/-- **The milestone on `ω(abc) ≤ 4` ⟺ the milestone on `ω(abc) ∈ {3, 4}`**: the regime `ω(abc) ≤ 2`
is the theorem `AbcValuationProduct.of_card_primeFactors_le_two` (Mihăilescu). `[folklore]` -/
theorem AbcValuationProduct.fewPrimes_iff_threeFour :
    (∀ ε : ℝ, 0 < ε → ∃ K : ℝ, ∀ a b c : ℕ, IsABCTriple a b c →
      (a * b * c).primeFactors.card ≤ 4 →
      (exponentProduct (a * b * c) : ℝ) ≤ K * (rad a b c : ℝ) ^ ε) ↔
    (∀ ε : ℝ, 0 < ε → ∃ K : ℝ, ∀ a b c : ℕ, IsABCTriple a b c →
      3 ≤ (a * b * c).primeFactors.card → (a * b * c).primeFactors.card ≤ 4 →
      (exponentProduct (a * b * c) : ℝ) ≤ K * (rad a b c : ℝ) ^ ε) := by
  refine ⟨fun h ε hε => ?_, fun h ε hε => ?_⟩
  · obtain ⟨K, hK⟩ := h ε hε
    exact ⟨K, fun a b c ht _ h4 => hK a b c ht h4⟩
  · obtain ⟨K₂, hK₂⟩ := AbcValuationProduct.of_card_primeFactors_le_two ε hε
    obtain ⟨K₃, hK₃⟩ := h ε hε
    refine ⟨max K₂ K₃, fun a b c ht h4 => ?_⟩
    have hR : (0 : ℝ) < (rad a b c : ℝ) := cast_rad_pos a b c
    rcases le_or_gt 3 (a * b * c).primeFactors.card with h3 | h2
    · exact (hK₃ a b c ht h3 h4).trans
        (mul_le_mul_of_nonneg_right (le_max_right _ _) (Real.rpow_nonneg hR.le _))
    · exact (hK₂ a b c ht (by omega)).trans
        (mul_le_mul_of_nonneg_right (le_max_left _ _) (Real.rpow_nonneg hR.le _))

/-- **r4F ⟺ the milestone on `ω(abc) ∈ {3, 4}`.** The few-prime crux re-cut to the
Frey–Hellegouarch class is exactly the product-of-valuations bound `∏ ν_p(abc) ≤ K_ε rad(abc)^ε`,
uniform in the primes, for the coprime `S`-unit equations `a + b = c` with `S = {2, p, q}` or
`{2, p, q, r}` (`p^x ± q^y = 2^z`, `p^x q^y ± 1 = 2^z`, `2^z p^x ± q^y = r^w`, …) — equivalently
(`AbcValuationProduct.bddOmega_iff_subexp`, sibling file) sub-exponential abc `log c ≤ κ_ε rad^ε` for
them. `[folklore]` -/
theorem fewPrimeFrey_iff_threeFour :
    (∀ ε : ℝ, 0 < ε → ∃ C : ℝ, ∀ (W : WeierstrassCurve ℚ) [W.IsElliptic],
      (∀ p : ℕ, p.Prime → p ≠ 2 → ¬ p ^ 2 ∣ W.conductorNorm ℤ) →
      (∃ (a b d : ℤ) (C' : VariableChange ℚ), IsCoprime a b ∧ a * b * (a + b) ≠ 0 ∧ d ∣ 2 ∧
        C' • W = freyCurve (d * a) (d * b)) →
      ((W.conductorNorm ℤ).primeFactors.filter
        (fun p => p ≠ 2 ∧ ¬ p ^ 2 ∣ W.conductorNorm ℤ)).card ≤ 3 →
      ((∏ p ∈ (W.conductorNorm ℤ).primeFactors with ¬ p ^ 2 ∣ W.conductorNorm ℤ,
        (W.minimalDiscriminantNorm ℤ).factorization p : ℕ) : ℝ) ≤
          C * (W.conductorNorm ℤ : ℝ) ^ ε) ↔
    (∀ ε : ℝ, 0 < ε → ∃ K : ℝ, ∀ a b c : ℕ, IsABCTriple a b c →
      3 ≤ (a * b * c).primeFactors.card → (a * b * c).primeFactors.card ≤ 4 →
      (exponentProduct (a * b * c) : ℝ) ≤ K * (rad a b c : ℝ) ^ ε) :=
  fewPrimeFrey_iff_fewPrimes.trans AbcValuationProduct.fewPrimes_iff_threeFour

○ ○ ○

◆ **EXERCISE OBJECTIVE**: Using the records above, list each line that includes "theorem".

◆ **RESULT OF THIS TASK**:
is the theorem `AbcValuationProduct.of_card_primeFactors_le_two` (Mihăilescu). `[folklore]` -/
theorem AbcValuationProduct.fewPrimes_iff_threeFour :
theorem fewPrimeFrey_iff_threeFour :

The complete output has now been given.